StatResp also supports the detection of outliers among clusters. Spatial clustering is done in StatResp on the basis of a set of static features specified by the user. Static features can be thought of as covariates that stay relatively constant over time. For example, the number of lanes on a roadway segment does not usually change. See the section on clustering to know how static features are used to cluster different spatial units together. However, despite exhibiting similar static features, units can have different arrival distributions for incidents. StatResp has a module for outlier detection, that aims to detect outliers within clusters.

There are different methods to detect outliers given the distribution $f$ and data $D$. The simplest approach is to create an empirical distribution using $X$ (observed counts, for example), and then select units that are some predefined distance away from the mean. However, this ignores the feature space entirely. As a result, the following procedure is adopted to detect outliers.

  • A distribution $f$ and a clustering algorithm $A$ is specified by the user.
  • The feature set is divided into static and dynamic features, represented by $w_s$ and $w_d$ respectively. The categorization is given by the user.
  • Spatial units are clustered into $q$ clusters (say) by $A$. Let the $j$th cluster be denoted by $C_j$.
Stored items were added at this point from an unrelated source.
/-- **`|Re⟨K(T_π)⟩| ≤ 4(d+1)κ|Λ|`** in the Gibbs state of any Hermitian `H'` (`2(d+1)|Λ|` ordered bonds, two
spins, `|Re⟨T c†c⟩| ≤ κ`). [cite: Koma2022, (6.26), App. B (B.2)] -/
theorem abs_re_gibbsState_piFlux_hopping_le (h3 : 3 ≤ L) {κ : ℝ} (hκ : 0 ≤ κ) (β : ℝ)
    {H : Matrix (Finset (Orb (FermionTorus (d + 1) L))) (Finset (Orb (FermionTorus (d + 1) L))) ℂ} (hH : H.IsHermitian) :
    |(gibbsState β H (peierlsHubbard (G d L) (piFluxAmpl κ) 0)).re| ≤ 4 * (d + 1) * κ * (L : ℝ) ^ (d + 1) := by
  rw [peierlsHubbard_zero_eq, map_neg, Complex.neg_re, abs_neg]
  have hsum : (∑ a : FermionTorus (d + 1) L, ∑ b : FermionTorus (d + 1) L, ∑ σ : Fin 2,
      if (G d L).Adj a b then piFluxAmpl κ σ a b • (creation (orb a σ) * annihilation (orb b σ)) else 0) =
      ∑ x : FermionTorus (d + 1) L, ∑ μ : Fin (d + 1),
        ((∑ σ : Fin 2, piFluxAmpl κ σ x (shift x μ) • (creation (orb x σ) * annihilation (orb (shift x μ) σ))) +
          ∑ σ : Fin 2, piFluxAmpl κ σ (shift x μ) x • (creation (orb (shift x μ) σ) * annihilation (orb x σ))) := by
    rw [sum_shift_add_sum_shift_swap h3 (fun a b => ∑ σ : Fin 2, piFluxAmpl κ σ a b • (creation (orb a σ) * annihilation (orb b σ)))]
    refine Finset.sum_congr rfl fun a _ => Finset.sum_congr rfl fun b _ => ?_
    split_ifs
    · rfl
    · simp
  rw [hsum, map_sum, Complex.re_sum]
  refine (Finset.abs_sum_le_sum_abs _ _).trans ?_
  have hx : ∀ x : FermionTorus (d + 1) L, |(gibbsState β H (∑ μ : Fin (d + 1),
      ((∑ σ : Fin 2, piFluxAmpl κ σ x (shift x μ) • (creation (orb x σ) * annihilation (orb (shift x μ) σ))) +
        ∑ σ : Fin 2, piFluxAmpl κ σ (shift x μ) x • (creation (orb (shift x μ) σ) * annihilation (orb x σ))))).re| ≤
      (d + 1) * (4 * κ) := by
    intro x
    rw [map_sum, Complex.re_sum]
    refine (Finset.abs_sum_le_sum_abs _ _).trans ?_
    calc ∑ μ : Fin (d + 1), |(gibbsState β H
          ((∑ σ : Fin 2, piFluxAmpl κ σ x (shift x μ) • (creation (orb x σ) * annihilation (orb (shift x μ) σ))) +
            ∑ σ : Fin 2, piFluxAmpl κ σ (shift x μ) x • (creation (orb (shift x μ) σ) * annihilation (orb x σ)))).re|
        ≤ ∑ _μ : Fin (d + 1), 4 * κ := by
          refine Finset.sum_le_sum fun μ _ => ?_
          rw [map_add, Complex.add_re, Fin.sum_univ_two, Fin.sum_univ_two, map_add, map_add, Complex.add_re, Complex.add_re]
          have h00 := (abs_re_gibbsState_piFlux_hop_le h3 hκ β hH 0 x μ (orb x 0) (orb (shift x μ) 0)).1
          have h01 := (abs_re_gibbsState_piFlux_hop_le h3 hκ β hH 1 x μ (orb x 1) (orb (shift x μ) 1)).1
          have h10 := (abs_re_gibbsState_piFlux_hop_le h3 hκ β hH 0 x μ (orb (shift x μ) 0) (orb x 0)).2
          have h11 := (abs_re_gibbsState_piFlux_hop_le h3 hκ β hH 1 x μ (orb (shift x μ) 1) (orb x 1)).2
          rw [abs_le] at h00 h01 h10 h11 ⊢
          constructor <;> linarith [h00.1, h00.2, h01.1, h01.2, h10.1, h10.2, h11.1, h11.2]
      _ = (d + 1) * (4 * κ) := by rw [Finset.sum_const, Finset.card_univ, Fintype.card_fin, nsmul_eq_mul, Nat.cast_add, Nat.cast_one]
  calc ∑ x : FermionTorus (d + 1) L, |(gibbsState β H (∑ μ : Fin (d + 1),
        ((∑ σ : Fin 2, piFluxAmpl κ σ x (shift x μ) • (creation (orb x σ) * annihilation (orb (shift x μ) σ))) +
          ∑ σ : Fin 2, piFluxAmpl κ σ (shift x μ) x • (creation (orb (shift x μ) σ) * annihilation (orb x σ))))).re|
      ≤ ∑ _x : FermionTorus (d + 1) L, (d + 1) * (4 * κ) := Finset.sum_le_sum fun x _ => hx x
    _ = 4 * (d + 1) * κ * (L : ℝ) ^ (d + 1) := by
        rw [Finset.sum_const, Finset.card_univ, nsmul_eq_mul, card_torus_real']; ring
import Summits.QuantumFields.YangMills.Theorems.UnitScaleTiltProp7FlatLocalBernstein
import Summits.QuantumFields.YangMills.Theorems.UnitScaleTiltProp7FlatBlockConstLaplace
import HarnessLib

/-!
# Route `UnitScaleTilt`, crux K1 «MinimiserStabilityRegPr» (stmt-QuantumFields-19200), route-R E′ (A′) row (P-A4) support ∕ HKGK (R-loc′) — THE SITE-AVERAGE TWIN OF THE FLAT LOCAL BERNSTEIN
# INEQUALITY: for a local solution of `Δu = (Q′_k)ᵀω` (transpose of the `k`-fold SITE average — a BLOCK-CONSTANT source), `Σ_{μ'}Σ_x χ²(u(x+e_μ') − u(x))² ≤ ℓ⁻²·(C·Σ_{blocks} u² + 8d·Σ_{S₁} u²)`,
# absolute constants, hypotheses = local equation + cutoff geometry only (★p1 g17 WORD 15: P-A4 curved = flat + LOCAL gauge perturbation on cubes; px12 g5 = P-A4 pen; this seat = support)

Cell `ym3-torus`, twin-width seat `ym-ust-19936-w8` (gen 5).  THEOREMS ONLY (0 `def`, 0 `sorry`); `--supports stmt-QuantumFields-19200 --as helper`, count-neutral.  YM₃ on T³ is a
ladder rung (R3), not the Clay problem; nothing here claims P-A4, the crude slice, hcoW, E′, the stub, the crux, d = 4 or the mass gap.

WHY.  The block-constant source is the EASY case of ✓p688495 (even bump only, `ℓ ≥ 3`); its blockwise inverse estimate is px12 g5's ✓`Prop7FlatBlockConstLaplace.sum_block_sq_laplace_le_of_const`
(P-A4 FILE S1, the GLOBAL∕blockwise form), imported BY NAME — this file adds only the LOCAL cutoff assembly (cutoff Caccioppoli ✓p684843 + support bookkeeping ✓`Prop7FlatLocalBernstein` §1)
and the reading of the `Q′_k`-transpose as a block constant.

WHAT IS PROVED (ns `…Theorems.Prop7FlatLocalBernsteinSite`; `k ≤ m + K`, `ℓ = L^k`).
* §1 ★ `siteTranspose_blockSiteK` — the `Q′_k`-transpose of a coarse site weight `ω` (pairing `hf : ∀ φ, Σ_y ω(y)(Q′_kφ)(y) = Σ_x f(x)φ(x)`) is BLOCK-CONSTANT: `f(L^k·y + j) = ((L^d)^k)⁻¹·ω(y)`.
* §2 ★★★ `local_bernstein_site` — the assembly: `Σ_{μ'}Σ_x χ(x)²(u(x+e_μ') − u(x))² ≤ (2C_e(d,ℓ)ℓ² + 2∕ℓ²)·Σ_{y∈Ω}Σ_{B^k(y)} u² + (8d∕ℓ²)·Σ_{S₁} u²` for `Δu = (Q′_k)ᵀω` on the blocks of `Ω`.
HONEST SCOPE.  Flat, linear; [folklore] Caccioppoli + interior duality; constants crude; the curved P-A4 (massive `G′_W` range, Combes–Thomas + local gauge) is px12 g5's LOCATE, not here.

References: T. Bałaban, CMP 95 (1984) 17–40 [Balaban1984PropagatorsI] ((1.16)–(1.20) p.20, (1.21) p.21); CMP 102 (1985) 277–309 [Balaban1985Variational] (p.299); M. Giaquinta, Princeton UP 1983
[Giaquinta1984] (Ch. III §2).
-/

set_option autoImplicit false

noncomputable section

open scoped BigOperators

namespace Summit.QuantumFields.YangMills.Theorems.Prop7FlatLocalBernsteinSite

open Literature.MathematicalPhysics.QuantumFieldTheory.Balaban1983to89
open Finset LatticeFieldCalculus
open B5Eq117TorusCarriers (blockSiteK val_blockSiteK sitesPerDir_zero_eq sum_iterBlock_eq blockSiteK_mem_iterBlock)
open B5Eq118OneStroke (iterBlock mem_iterBlock siteAvgIter_eq_blockSum)
open Summit.QuantumFields.YangMills.Theorems.Prop7FlatBlockConstLaplace (sum_block_sq_laplace_le_of_const)
open Summit.QuantumFields.YangMills.Theorems.Prop7FlatCutoffCaccioppoli (sum_sq_mul_sq_diff_le_sourced)
open Summit.QuantumFields.YangMills.Theorems.Prop7FlatLocalBernstein (sum_sq_mul_le_sum_of_support sum_biUnion_blocks sum_change_le)

variable {P : Params} {k : ℕ}

/-! ## §1 The site-average transpose is block-constant -/

/-- ★ **THE `Q′_k`-TRANSPOSE OF A COARSE SITE WEIGHT IS BLOCK-CONSTANT**: if `Σ_y ω(y)·(Q′_kφ)(y) = Σ_x f(x)·φ(x)` for every fine `φ` (`Q′_k = siteAvgIter k`, (1.16)–(1.20)), then on the block
`B^k(y)`: `f(L^k·y + j) = ((L^d)^k)⁻¹·ω(y)`. [cite: Balaban1984PropagatorsI, (1.16) p.20] -/
theorem siteTranspose_blockSiteK (hk : k ≤ P.m + P.K) (ω : Site P k → ℝ) (f : Site P 0 → ℝ)
    (hf : ∀ φ : Site P 0 → ℝ, ∑ y : Site P k, ω y * siteAvgIter k φ y = ∑ x : Site P 0, f x * φ x)
    (y : Site P k) (j : Fin P.d → Fin (P.L ^ k)) :
    f (blockSiteK k y j) = ((((P.L : ℝ) ^ P.d) ^ k)⁻¹) * ω y := by
  classical
  set x : Site P 0 := blockSiteK k y j with hx
  have h := hf (fun z => if z = x then 1 else 0)
  have hR : ∑ z : Site P 0, f z * (if z = x then (1 : ℝ) else 0) = f x := by
    simp only [mul_ite, mul_one, mul_zero, Finset.sum_ite_eq', Finset.mem_univ, if_true]
  rw [hR] at h
  rw [← h]
  have hQ : ∀ y' : Site P k, siteAvgIter k (fun z => if z = x then (1 : ℝ) else 0) y' = ((((P.L : ℝ) ^ P.d) ^ k)⁻¹) * (if y' = y then 1 else 0) := by
    intro y'
    rw [siteAvgIter_eq_blockSum k hk _ y', smul_eq_mul]
    congr 1
    rw [Finset.sum_ite_eq' (iterBlock k y') x (fun _ => (1 : ℝ))]
    have hxy : x ∈ iterBlock k y := blockSiteK_mem_iterBlock hk y j
    rw [mem_iterBlock] at hxy
    by_cases hy : y' = y
    · rw [if_pos hy, if_pos (by rw [mem_iterBlock, hxy, hy])]
    · rw [if_neg hy, if_neg (by rw [mem_iterBlock, hxy]; exact Ne.symm hy)]
  simp_rw [hQ]
  simp only [mul_ite, mul_one, mul_zero, Finset.sum_ite_eq', Finset.mem_univ, if_true]
  ring

/-! ## §2 The local Bernstein inequality for a block-constant source -/

/-- ★★★ **THE FLAT LOCAL BERNSTEIN INEQUALITY, SITE-AVERAGE SOURCE**: `f` the `Q′_k`-transpose of ANY coarse site weight `ω` (pairing `hf`), `Δu = f` on every block of `Ω`, `χ` a cutoff with
`|χ| ≤ 1` supported in `⋃_{y∈Ω}B^k(y)`, `(χ(x+e_μ') − χ(x))² ≤ ℓ⁻²`, `S₁` ⊇ both ends of the bonds where `χ` changes, `3 ≤ L^k`.  THEN
`Σ_{μ'}Σ_x χ(x)²(u(x+e_μ') − u(x))² ≤ (2·C_e(d,ℓ)·ℓ² + 2∕ℓ²)·Σ_{y∈Ω}Σ_{x∈B^k(y)} u(x)² + (8d∕ℓ²)·Σ_{x∈S₁} u(x)²` — every term `ℓ⁻²·(local mass)`.
[cite: Balaban1984PropagatorsI, (1.16) p.20, (1.21) p.21; Balaban1985Variational, p.299; Giaquinta1984, Ch. III §2 (2.3)-(2.4) p.77] -/
theorem local_bernstein_site (hk : k ≤ P.m + P.K) (hℓ3 : 3 ≤ P.L ^ k) (ω : Site P k → ℝ) (u f : Site P 0 → ℝ)
    (hf : ∀ φ : Site P 0 → ℝ, ∑ y : Site P k, ω y * siteAvgIter k φ y = ∑ x : Site P 0, f x * φ x)
    (Ω : Finset (Site P k)) (hLap : ∀ y ∈ Ω, ∀ x ∈ iterBlock k y, laplace 1 u x = f x)
    (χ : SiteField P 0 ℝ) (hχ1 : ∀ x, |χ x| ≤ 1) (hχU : ∀ x, χ x ≠ 0 → x ∈ Ω.biUnion (iterBlock k))
    (hχlip : ∀ x (μ' : Fin P.d), (χ (x.shift μ') - χ x) ^ 2 ≤ 1 / (((P.L : ℝ) ^ k) ^ 2))
    (S₁ : Finset (Site P 0)) (hS₁ : ∀ x (μ' : Fin P.d), χ (x.shift μ') ≠ χ x → x ∈ S₁ ∧ x.shift μ' ∈ S₁) :
    ∑ μ' : Fin P.d, ∑ x : Site P 0, χ x ^ 2 * (u (x.shift μ') - u x) ^ 2
      ≤ (2 * (((P.L : ℝ) ^ k) ^ P.d * (((P.L : ℝ) ^ k) ^ P.d * ((P.d : ℝ) * (2 * ((P.L : ℝ) ^ k) ^ 2 * ((((P.L : ℝ) ^ k) ^ 4 / 16) ^ (P.d - 1)))) ^ 2
            * (243 / ((P.L : ℝ) ^ k) ^ 5) ^ (2 * P.d))) * ((P.L : ℝ) ^ k) ^ 2 + 2 / ((P.L : ℝ) ^ k) ^ 2)
          * ∑ y ∈ Ω, ∑ x ∈ iterBlock k y, u x ^ 2
        + (8 * P.d / ((P.L : ℝ) ^ k) ^ 2) * ∑ x ∈ S₁, u x ^ 2 := by
  classical
  set L : ℝ := (P.L : ℝ) ^ k with hLdef
  have hL3 : (3 : ℝ) ≤ L := by
    have : ((P.L ^ k : ℕ) : ℝ) = L := by rw [hLdef]; push_cast; rfl
    rw [← this]; exact_mod_cast hℓ3
  have hLpos : 0 < L := by linarith only [hL3]
  set C : ℝ := L ^ P.d * (L ^ P.d * ((P.d : ℝ) * (2 * L ^ 2 * ((L ^ 4 / 16) ^ (P.d - 1)))) ^ 2 * (243 / L ^ 5) ^ (2 * P.d)) with hCdef
  have hC0 : 0 ≤ C := by positivity
  have hΔ : ∀ x : Site P 0, χ x ≠ 0 → laplace 1 u x = f x := by
    intro x hx
    obtain ⟨y, hy, hxy⟩ := Finset.mem_biUnion.mp (hχU x hx)
    exact hLap y hy x hxy
  have hcac := sum_sq_mul_sq_diff_le_sourced χ u f hΔ (t := L ^ 2) (by positivity)
  set M : ℝ := ∑ y ∈ Ω, ∑ x ∈ iterBlock k y, u x ^ 2 with hMdef
  -- on each block the source is the constant `c_y` and `Σ_B f² = Σ_B c_y²`
  have hblock : ∀ y ∈ Ω, ∑ x ∈ iterBlock k y, f x ^ 2 ≤ C * ∑ x ∈ iterBlock k y, u x ^ 2 := by
    intro y hy
    set cy : ℝ := ((((P.L : ℝ) ^ P.d) ^ k)⁻¹) * ω y with hcy
    have hfx : ∀ x ∈ iterBlock k y, f x = cy := by
      intro x hx
      obtain ⟨j, hj⟩ := (B5Eq117TorusCarriers.blockEquivK hk y).surjective ⟨x, hx⟩
      have hjx : blockSiteK k y j = x := congrArg Subtype.val hj
      rw [← hjx]
      exact siteTranspose_blockSiteK hk ω f hf y j
    have h1 : ∑ x ∈ iterBlock k y, f x ^ 2 = ∑ x ∈ iterBlock k y, laplace 1 u x ^ 2 := Finset.sum_congr rfl fun x hx => by rw [hLap y hy x hx]
    rw [h1]
    have h2 := sum_block_sq_laplace_le_of_const hk hℓ3 u cy y (fun x hx => by rw [hLap y hy x hx, hfx x hx])
    rw [← hLdef] at h2
    exact h2
  have hT1 : ∑ x : Site P 0, χ x ^ 2 * f x ^ 2 ≤ C * M := by
    have h1 := sum_sq_mul_le_sum_of_support χ (fun z => f z ^ 2) (Ω.biUnion (iterBlock k)) (fun x => sq_nonneg _) hχ1 hχU
    refine h1.trans ?_
    rw [sum_biUnion_blocks, hMdef, Finset.mul_sum]
    exact Finset.sum_le_sum fun y hy => hblock y hy
  have hT2 : ∑ x : Site P 0, χ x ^ 2 * u x ^ 2 ≤ M := by
    have h1 := sum_sq_mul_le_sum_of_support χ (fun z => u z ^ 2) (Ω.biUnion (iterBlock k)) (fun x => sq_nonneg _) hχ1 hχU
    refine h1.trans (le_of_eq ?_)
    rw [sum_biUnion_blocks]
  have hT3 : ∑ μ' : Fin P.d, ∑ x : Site P 0, (χ (x.shift μ') - χ x) ^ 2 * (u x + u (x.shift μ')) ^ 2
      ≤ (P.d : ℝ) * (1 / L ^ 2 * (4 * ∑ x ∈ S₁, u x ^ 2)) := by
    calc _ ≤ ∑ _μ' : Fin P.d, 1 / L ^ 2 * (4 * ∑ x ∈ S₁, u x ^ 2) :=
          Finset.sum_le_sum fun μ' _ => sum_change_le χ u μ' S₁ (by positivity) (fun x => hχlip x μ') (fun x => hS₁ x μ')
      _ = (P.d : ℝ) * (1 / L ^ 2 * (4 * ∑ x ∈ S₁, u x ^ 2)) := by rw [Finset.sum_const, Finset.card_univ, Fintype.card_fin, nsmul_eq_mul]
  have hM0 : 0 ≤ M := Finset.sum_nonneg fun y _ => Finset.sum_nonneg fun x _ => sq_nonneg _
  have key : ∑ μ' : Fin P.d, ∑ x : Site P 0, χ x ^ 2 * (u (x.shift μ') - u x) ^ 2
      ≤ 2 * L ^ 2 * (C * M) + 2 / L ^ 2 * M + 2 * ((P.d : ℝ) * (1 / L ^ 2 * (4 * ∑ x ∈ S₁, u x ^ 2))) := by
    have e1 : 2 * L ^ 2 * ∑ x : Site P 0, χ x ^ 2 * f x ^ 2 ≤ 2 * L ^ 2 * (C * M) := mul_le_mul_of_nonneg_left hT1 (by positivity)
    have e2 : 2 / L ^ 2 * ∑ x : Site P 0, χ x ^ 2 * u x ^ 2 ≤ 2 / L ^ 2 * M := mul_le_mul_of_nonneg_left hT2 (by positivity)
    linarith only [hcac, e1, e2, hT3]
  refine key.trans (le_of_eq ?_)
  rw [hCdef, hMdef]
  have hLne : L ≠ 0 := hLpos.ne'
  field_simp
  ring

end Summit.QuantumFields.YangMills.Theorems.Prop7FlatLocalBernsteinSite

end
import Summits.Ventures.PercRepro.RankLevelSetRuleQCell

/-!
# PercRepro — RULE Q AT THE TIGHT LAYER: THE CELL INEQUALITIES `RhatCell q k` BY KERNEL EVALUATION (RankLevelSetRuleQCellEvalQ8B; night-1, gen 14)

Each theorem `rhatCell_q_k : RhatCell q k` (`∀ m ≤ q, Φ(q+k, q) ≤ R̂(q, k, m)`, RankLevelSetRuleQCell) is discharged by
`interval_cases m` and `norm_num` on the unfolded binomial sums (`Nat.choose` by its recursion; the
`Finset.Ioo`-sums as `Finset.range`-sums via `sum_Ioo_nat`). No `native_decide`, no `decide` on the rationals. With
`hallUp_of_ncard_eq_of_rhatCell` each cell gives the UP form of C-044 at the tight layer `#E = (q+k) + q` of the cell
`(q+k, q)` for every finite matroid; the DOWN form is `hallDown_of_ncard_eq`. Cells: (8,8).
Axioms: standard.
-/

namespace PercRepro

open Finset

/-- `Φ(16, 8) ≤ R̂(8, 8, 0)` (the cell `(16, 8)` at `#P = 0`), by kernel evaluation. -/
theorem rhatCell_8_8_0 : phiK (8 + 8) 8 ≤ rhat 8 8 0 := by
  simp only [rhat, phiK, mhat, sum_Ioo_nat]
  norm_num [Finset.sum_range_succ, Nat.choose, Nat.min_def]

/-- `Φ(16, 8) ≤ R̂(8, 8, 1)` (the cell `(16, 8)` at `#P = 1`), by kernel evaluation. -/
theorem rhatCell_8_8_1 : phiK (8 + 8) 8 ≤ rhat 8 8 1 := by
  simp only [rhat, phiK, mhat, sum_Ioo_nat]
  norm_num [Finset.sum_range_succ, Nat.choose, Nat.min_def]

/-- `Φ(16, 8) ≤ R̂(8, 8, 2)` (the cell `(16, 8)` at `#P = 2`), by kernel evaluation. -/
theorem rhatCell_8_8_2 : phiK (8 + 8) 8 ≤ rhat 8 8 2 := by
  simp only [rhat, phiK, mhat, sum_Ioo_nat]
  norm_num [Finset.sum_range_succ, Nat.choose, Nat.min_def]

/-- `Φ(16, 8) ≤ R̂(8, 8, 3)` (the cell `(16, 8)` at `#P = 3`), by kernel evaluation. -/
theorem rhatCell_8_8_3 : phiK (8 + 8) 8 ≤ rhat 8 8 3 := by
  simp only [rhat, phiK, mhat, sum_Ioo_nat]
  norm_num [Finset.sum_range_succ, Nat.choose, Nat.min_def]

/-- `Φ(16, 8) ≤ R̂(8, 8, 4)` (the cell `(16, 8)` at `#P = 4`), by kernel evaluation. -/
theorem rhatCell_8_8_4 : phiK (8 + 8) 8 ≤ rhat 8 8 4 := by
  simp only [rhat, phiK, mhat, sum_Ioo_nat]
  norm_num [Finset.sum_range_succ, Nat.choose, Nat.min_def]

/-- `Φ(16, 8) ≤ R̂(8, 8, 5)` (the cell `(16, 8)` at `#P = 5`), by kernel evaluation. -/
theorem rhatCell_8_8_5 : phiK (8 + 8) 8 ≤ rhat 8 8 5 := by
  simp only [rhat, phiK, mhat, sum_Ioo_nat]
  norm_num [Finset.sum_range_succ, Nat.choose, Nat.min_def]

/-- `Φ(16, 8) ≤ R̂(8, 8, 6)` (the cell `(16, 8)` at `#P = 6`), by kernel evaluation. -/
theorem rhatCell_8_8_6 : phiK (8 + 8) 8 ≤ rhat 8 8 6 := by
  simp only [rhat, phiK, mhat, sum_Ioo_nat]
  norm_num [Finset.sum_range_succ, Nat.choose, Nat.min_def]

/-- `Φ(16, 8) ≤ R̂(8, 8, 7)` (the cell `(16, 8)` at `#P = 7`), by kernel evaluation. -/
theorem rhatCell_8_8_7 : phiK (8 + 8) 8 ≤ rhat 8 8 7 := by
  simp only [rhat, phiK, mhat, sum_Ioo_nat]
  norm_num [Finset.sum_range_succ, Nat.choose, Nat.min_def]

/-- `Φ(16, 8) ≤ R̂(8, 8, 8)` (the cell `(16, 8)` at `#P = 8`), by kernel evaluation. -/
theorem rhatCell_8_8_8 : phiK (8 + 8) 8 ≤ rhat 8 8 8 := by
  simp only [rhat, phiK, mhat, sum_Ioo_nat]
  norm_num [Finset.sum_range_succ, Nat.choose, Nat.min_def]

/-- The cell `(16, 8)` (`q = 8`, `k = 8`): `Φ(16, 8) ≤ R̂(8, 8, m)` for every `m ≤ 8`. -/
theorem rhatCell_8_8 : RhatCell 8 8 := by
  intro m hm
  interval_cases m
  · exact rhatCell_8_8_0
  · exact rhatCell_8_8_1
  · exact rhatCell_8_8_2
  · exact rhatCell_8_8_3
  · exact rhatCell_8_8_4
  · exact rhatCell_8_8_5
  · exact rhatCell_8_8_6
  · exact rhatCell_8_8_7
  · exact rhatCell_8_8_8

end PercRepro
  • For a given cluster $C_i$, we look at each each unit $u_k \in C_i$, and calculate the mean density (or probabilistic mass) resulting from each observation from the said unit. This can be calculated as $$ m(u_{ik}) = \frac{\sum_{j=i}^{n}\unicode{x1D7D9}(x_j \in u_k)f(x_j|w)}{\sum_{j=i}^{n}\unicode{x1D7D9}(x_j \in u_k)(x_j)} $$
  • We then run the generalized extreme studentized deviate (ESD) test, which can be used to detect one or more outliers in a univariate data set that follows an approximately normal distribution. Note that for each cluster $C_i$, the elements of the vector $\{m(u_{i1}), m(u_{i2}) \dots\}$ follow a normal distribution in the limit since each observation is essentially the mean of a set of samples drawn from $f$.